Combining active learning and semi-supervised learning to construct SVM classifier

  • Authors:
  • Yan Leng;Xinyan Xu;Guanghui Qi

  • Affiliations:
  • College of Physics and Electronics, Shandong Normal University, Ji'nan 250014, China;Department of Computer Science and Technology, Shandong College of Electronic Technology, Ji'nan 250200, China;Department of Mechanical Engineering, Shandong Jiaotong University, Ji'nan 250023, China

  • Venue:
  • Knowledge-Based Systems
  • Year:
  • 2013

Quantified Score

Hi-index 0.00

Visualization

Abstract

One key issue for most classification algorithms is that they need large amounts of labeled samples to train the classifier. Since manual labeling is time consuming, researchers have proposed technologies of active learning and semi-supervised learning to reduce manual labeling workload. There is a certain degree of complementarity between active learning and semi-supervised learning, and therefore some researches combine them to further reduce manual labeling workload. However, researches on combining active learning and semi-supervised learning for SVM classifier are rare.
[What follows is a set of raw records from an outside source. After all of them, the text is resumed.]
/-!
# The rate of the datum value of Chen's Step-9 register: `V(Q,m) − 1/Q` decays exactly like `minFac(Q)^{−m}` (T13/T14 supplement)

REPRODUCTION / ANALYSIS OF A CLAIMED RESULT UNDER ADJUDICATION (withdrawn): Yilei Chen, *Quantum
Algorithms for Lattice Problems*, IACR ePrint 2024/555, version of 2024-04-18 [ChenQuantumLattice2024]
(the version carrying the author's note that Step 9 contains a bug), Step 9 (§3.5.9, pp. 34–38) and
the repetition over several runs (§3.6, p. 38).  Bundle `papers/QuantumAdvantage/lwe-quantum-autopsy/`,
Part 2 (`REPAIR-CENSUS.md` §1 theorems **T13/T14**, rows G1/G2, §6 item (4), §22), on top of
`ChenQuantumLWEDatumValueClosedForm.lean` (`datumValue_eq_sum_divisors`:
`V(Q,m) = Q^{-(m+1)}·Σ_{d ∣ Q} φ(Q/d)·d^m`) and `ChenQuantumLWEJointDatumOptimum.lean` (T14: `V(Q,m)` is
the exact optimum of every joint measurement of the Step-9 registers of any number of runs).
HONEST FRAMING: kernel-checked elementary number theory turning the last by-hand sentence of the datum
census ("the advantage `V − 1/C` is governed by the SMALLEST prime factor of `C`") into two-sided
inequalities — a decidable verdict completing a precise NEGATIVE result about a WITHDRAWN algorithm;
NOT summit progress, no cryptanalytic claim in either direction, no new algorithm for any lattice
problem.

## What is proved (every `Q : ℕ+`, every finite index type `ι`, `m = #ι`, `p = minFac Q`)

* `sum_totient_div_mul_pow_le` / `pow_add_le_sum_totient_div_mul_pow` (in `ℕ`, no division):
  `Q^m·p^m + (p − 1)·Q^m ≤ p^m·Σ_{d ∣ Q} φ(Q/d)·d^m ≤ Q^m·p^m + (Q − 1)·Q^m` — every proper divisor is
  `≤ Q/p` and the proper divisors carry total weight `Σ φ(Q/d) = Q − 1`; the divisor `Q/p` alone
  carries `φ(p)·(Q/p)^m`.
* **`datumValue_le_minFac`**: `V(Q,m) ≤ 1/Q + (1 − 1/Q)/p^m` — a ceiling for EVERY modulus that needs no
  count of generic patterns; for prime `Q` (`p = Q`) it is T12's exact value.  (By hand, not formalised:
  it never exceeds T10/T11's `1/Q + (1 − 1/Q)·π_B`, `π_B = ((Q − φ(Q))/Q)^m ≥ p^{-m}` for `Q > 1`, with
  equality for prime powers and strict inequality once `Q` has two distinct prime factors, as Chen's
  `C = p₂p₃⋯p_κ` does.)
* **`datumValue_ge_minFac`**: `1/Q + (p − 1)/(Q·p^m) ≤ V(Q,m)`; for prime `Q` again T12's value, so the
  two bounds COINCIDE exactly on the primes (`datumValue_bracket_of_prime`); **`inv_lt_datumValue`**:
  `1/Q < V(Q,m)` for `Q > 1` (the public read-out of T13 is strictly better than the blind guess, for
  every modulus and every number of unknown coordinates).
* **`datumValue_anti`**: `m ≤ m′ ⇒ V(Q,m′) ≤ V(Q,m)` (more unknown coordinates never help the reader).
* **`tendsto_datumValue`**: for `Q > 1`, `V(Q,m) → 1/Q` as `m → ∞` (squeezed by the two bounds: the
  register's worth about the datum tends to the blind-guess value at rate exactly `p^{-m}`).
* Steps layer, every admissible shape, `U ∌ 0` the unknown coordinates, `m = #U`:
  **`Shape.datum_privacy_le_minFac`** (every POVM on ONE Step-9 register reads the datum with class
  probability `≤ 1/Q + (1 − 1/Q)/p^m`), **`Shape.joint_datum_privacy_le_minFac`** (the same for every
  JOINT POVM on the registers of any number of runs, T14), **`Shape.datum_privacy_attained_ge_minFac`**
  (T13's public read-out has Born weight `≥ (1/Q + (p−1)/(Q·p^m))·P·N^{n+1} > P·N^{n+1}/Q` on every
  member of the class).

Reading (census rows G1/G2, §6 item (4)): for Chen's `C = p₂p₃⋯p_κ` (odd, square-free, `p = p₂`) and
`m` unknown coordinates, whatever is measured on the Step-9 registers of however many runs, the
advantage over blind guessing of the datum Step 9 consumes lies in
`[(p₂ − 1)/(C·p₂^m), (1 − 1/C)/p₂^m]` — exponentially small in `m` at the exact rate `p₂^{-m}`, and
useless against T5 at any size.

## What is NOT here

The second-order term (`V − 1/Q − (p−1)/(Q p^m)` is governed by the second-smallest divisor of `Q`
exceeding `1`; not needed by the census); the identification of the class shifts with all
secret-ignorant side information (census §0, by hand); any algorithm.

References: [ChenQuantumLattice2024] as above; [Korobov1992] Ch. I §1 (via the closed form).
-/

namespace Literature.Computability.Cryptography.Chen2024

open scoped BigOperators Topology
open Filter

/-! ### 1. The divisor sum `Σ_{d ∣ q} φ(q/d)·d^m` against its two leading terms, in `ℕ` -/

section DivisorSum

/-- `φ(q/q) + Σ_{d ∣ q, d ≠ q} φ(q/d) = q`, i.e. the proper divisors carry total weight `q − 1`.
[folklore] -/
theorem one_add_sum_totient_div_erase {q : ℕ} (hq : q ≠ 0) :
    1 + ∑ d ∈ q.divisors.erase q, Nat.totient (q / d) = q := by
  have h := Finset.add_sum_erase q.divisors (fun d => Nat.totient (q / d)) (Nat.mem_divisors_self q hq)
  rw [Nat.div_self (Nat.pos_of_ne_zero hq), Nat.totient_one] at h
  rw [h, Nat.sum_div_divisors q Nat.totient, Nat.sum_totient]

/-- A proper divisor times the least prime factor does not exceed the number: `d ∣ q`, `d ≠ q` ⇒
`d·minFac(q) ≤ q` (the cofactor `q/d ≥ 2` is a divisor, hence `≥ minFac q`). [folklore] -/
theorem mul_minFac_le_of_mem_divisors_erase {q d : ℕ} (hd : d ∈ q.divisors.erase q) :
    d * q.minFac ≤ q := by
  rcases Finset.mem_erase.1 hd with ⟨hne, hmem⟩
  rcases Nat.mem_divisors.1 hmem with ⟨hdvd, hq⟩
  have hqd : d * (q / d) = q := Nat.mul_div_cancel' hdvd
  have he2 : 2 ≤ q / d := by
    rcases Nat.lt_or_ge (q / d) 2 with h | h
    · exfalso
      interval_cases hqd' : (q / d)
      · exact hq (by simpa using hqd.symm)
      · exact hne (by simpa using hqd)
    · exact h
  have hmin : q.minFac ≤ q / d := Nat.minFac_le_of_dvd he2 (Nat.div_dvd_of_dvd hdvd)
  calc d * q.minFac ≤ d * (q / d) := Nat.mul_le_mul_left d hmin
    _ = q := hqd

/-- **Upper estimate**: `p^m·Σ_{d ∣ q} φ(q/d)·d^m ≤ q^m·p^m + (q − 1)·q^m`, `p = minFac q` — the divisor
`q` contributes `q^m p^m`, every other divisor `d` has `(d·p)^m ≤ q^m` and their weights add up to
`q − 1`. [folklore] -/
theorem sum_totient_div_mul_pow_le {q : ℕ} (hq : q ≠ 0) (m : ℕ) :
    (∑ d ∈ q.divisors, Nat.totient (q / d) * d ^ m) * q.minFac ^ m
      ≤ q ^ m * q.minFac ^ m + (q - 1) * q ^ m := by
  rw [Finset.sum_mul, ← Finset.add_sum_erase q.divisors _ (Nat.mem_divisors_self q hq),
    Nat.div_self (Nat.pos_of_ne_zero hq), Nat.totient_one, one_mul]
  refine Nat.add_le_add_left ?_ _
  have hT : ∑ d ∈ q.divisors.erase q, Nat.totient (q / d) = q - 1 := by
    have := one_add_sum_totient_div_erase hq
    omega
  calc ∑ d ∈ q.divisors.erase q, Nat.totient (q / d) * d ^ m * q.minFac ^ m
      ≤ ∑ d ∈ q.divisors.erase q, Nat.totient (q / d) * q ^ m := by
        refine Finset.sum_le_sum fun d hd => ?_
        rw [mul_assoc, ← mul_pow]
        exact Nat.mul_le_mul_left _ (Nat.pow_le_pow_left (mul_minFac_le_of_mem_divisors_erase hd) m)
    _ = (q - 1) * q ^ m := by rw [← Finset.sum_mul, hT]

/-- **Lower estimate**: `q^m·p^m + (p − 1)·q^m ≤ p^m·Σ_{d ∣ q} φ(q/d)·d^m`, `p = minFac q` — the
divisors `q` and `q/p` alone (`φ(p) = p − 1`, `(q/p)·p = q`). [folklore] -/
theorem pow_add_le_sum_totient_div_mul_pow {q : ℕ} (hq : q ≠ 0) (m : ℕ) :
    q ^ m * q.minFac ^ m + (q.minFac - 1) * q ^ m
      ≤ (∑ d ∈ q.divisors, Nat.totient (q / d) * d ^ m) * q.minFac ^ m := by
  rw [Finset.sum_mul, ← Finset.add_sum_erase q.divisors _ (Nat.mem_divisors_self q hq),
    Nat.div_self (Nat.pos_of_ne_zero hq), Nat.totient_one, one_mul]
  refine Nat.add_le_add_left ?_ _
  by_cases h1 : q = 1
  · subst h1
    simp
  · have hp : q.minFac.Prime := Nat.minFac_prime h1
    have hpd : q.minFac ∣ q := Nat.minFac_dvd q
    have hmem : q / q.minFac ∈ q.divisors.erase q := by
      refine Finset.mem_erase.2 ⟨?_, Nat.mem_divisors.2 ⟨Nat.div_dvd_of_dvd hpd, hq⟩⟩
      exact (Nat.div_lt_self (Nat.pos_of_ne_zero hq) hp.one_lt).ne
    have hterm : Nat.totient (q / (q / q.minFac)) * (q / q.minFac) ^ m * q.minFac ^ m
        = (q.minFac - 1) * q ^ m := by
      rw [Nat.div_div_self hpd hq, Nat.totient_prime hp, mul_assoc, ← mul_pow, Nat.div_mul_cancel hpd]
    rw [← hterm]
    exact Finset.single_le_sum (f := fun d => Nat.totient (q / d) * d ^ m * q.minFac ^ m)
      (fun d _ => Nat.zero_le _) hmem

end DivisorSum

/-! ### 2. The two-sided bound on the value, its monotonicity and its limit -/

section Rate

variable (Q : ℕ+) {ι : Type*} [Fintype ι] [DecidableEq ι]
Of numerous SVM active learning algorithms, the most popular is the one that queries the sample closest to the current classification hyperplane in each iteration, which is denoted as SVM"A"L in this paper. Realizing that SVM"A"L is only interested in samples that are more likely to be on the class boundary, while ignoring the usage of the rest large amounts of unlabeled samples, this paper designs a semi-supervised learning algorithm to make full use of the rest non-queried samples, and further forms a new active semi-supervised SVM algorithm. The proposed active semi-supervised SVM algorithm uses active learning to select class boundary samples, and semi-supervised learning to select class central samples, for class central samples are believed to better describe the class distribution, and to help SVM"A"L finding the boundary samples more precisely. In order not to introduce too many labeling errors when exploring class central samples, the label changing rate is used to ensure the reliability of the predicted labels. Experimental results show that the proposed active semi-supervised SVM algorithm performs much better than the pure SVM active learning algorithm, and thus can further reduce manual labeling workload.